You say "Violence": We say "Gardens"
By Starhawk

I wake up early to finish writing and checking email and still be on time for a 10 a.m. interview, a taping for a Sunday discussion show hosted by Michael Putney.  Meddle is also on the interview, as another Specimen Anarchist, and we've spent a good bit of time the day before practicing our sound bites.  As we wait in the lobby, I tell him we need to put on a glamour, an energetic cape of illusion that will make us appealing.  Meddle has blond, boyish good looks and an innocent smile--I tell him to think Luke Skywater.  "You could be Obi-Wan," he suggests, but I tell him I want to be Yoda.   

"Many cities trashed have we, but Miami in flames leave it we will," I assure him.   
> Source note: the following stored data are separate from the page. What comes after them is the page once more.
import Summits.Ventures.HSemireg.ContractionSpanFourierDual
import Summits.Ventures.HSemireg.ContractionSpanKunnethBox
import Mathlib.LinearAlgebra.Dual.Basis
import HarnessLib

/-!
# Venture HSemireg — the Fourier duality of a BASIS volume pair: `E ∘ D = id`, `D ∘ E = id`, and the
# unconditional class-level FM-invariance of the polyvector contraction rank

HONEST FRAMING. Pure linear algebra continuing `ContractionSpanFourierDual.lean` (seat p6 of the computation cell
`pub-hsemireg`): there the rank theorem `rank_span_pairDual_eq` carries the hypothesis «the two volume forms pair to a
UNIT `c`»; here `c = 1` is COMPUTED for the volume pair of a basis and its dual basis (in opposite orders), so the
FM-invariance of th-7's contraction rank becomes unconditional for a finite-dimensional `V` over a field. Nothing here is
a claim about any variety; no Fourier–Mukai functor is constructed; nothing here says that HC / HC_CM / HC_AV holds.
Everything is PROVED; no named fact, no new definition.

Contents: §1 telescoping lemmas (`ι_d (z ∧ w) = (ι_d z) ∧ w` for `d(w) = 0`; `pairAct` of a list of vectors past a
right factor; **`pairAct_prod_prod_reverse`**: for pairs `(mᵢ, nᵢ)` with `φ mᵢ nᵢ = 1` and `φ m_j nᵢ = 0` (`i` before `j`),
`(m₁ ∧ ⋯ ∧ m_k) ⌟ (n_k ∧ ⋯ ∧ n₁) = 1`). §2 For a basis `b` of `V` indexed by `Fin n` (dual basis `b^*`):
`ω_b = b₀ ∧ ⋯ ∧ b_{n-1}`, `ω'_b = b^*_{n-1} ∧ ⋯ ∧ b^*_0` are top forms, `E ω_b = 1`, `D ω'_b = 1`
(`D = pairDual id ω_b`, `E = pairDual eval ω'_b`), hence `E ∘ D = id`, `D ∘ E = id` (`pairDual_eval_comp_id`), and
**`rank_span_fourier_eq`**: `rank span_V L Θ x = rank span_{V^*} Θ (eval L) (E x)` for EVERY `x ∈ Λ V`, `Θ` killing `L` —
«`r(X, x) = r(X̂, F x)`» at class level, with `(H^{0,1}, H⁰(T))` exchanged. The identification of the census classes
(`ch(Φ E) = F(ch E)`, Mukai / Beauville / Huybrechts) stays BY NAME / BY VALUE; so does the dictionary `H¹(X̂) = H¹(X)^*`.
SIGN CONVENTIONS: the printed cohomological transform differs from `E` on `Λᵖ` at most by a sign depending on `p` only
(conventions of the Poincaré duality, [Lange2023AbelianVarietiesComplex] §6.2.4; on EVEN classes a sign pattern `(-1)^{p/2}`
is the automorphism `Λ(i·id)`, which preserves `L`, `Θ` and hence the rank by `rank_span_map_equiv` below) — the
comparison with the printed `F` itself is NOT formalised here.
References: [BourbakiAlgebre1a3] Ch. III §7 no. 1, §11 no. 9, §11 no. 11 Prop. 12; [Mukai1981] Thm. 2.2;
[Lange2023AbelianVarietiesComplex] §6.2.4; [BuchweitzFlenner2008HH] Prop. 6.4.4.
-/

noncomputable section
The interview goes well, Putney seems to be a journalist of the old school--that is, he is actually interested in the issues and leads off with them, asking us what we don't like about the FTAA.  I feel like I could be sharper on my opening soundbites, but Meddle is great on the anti-democratic nature of the new ordinance which passed yesterday, banning, among other things, any group of more than seven from assembling for more than half an hour without a permit, which seems to me vaguely contraindicated by the First Amendment.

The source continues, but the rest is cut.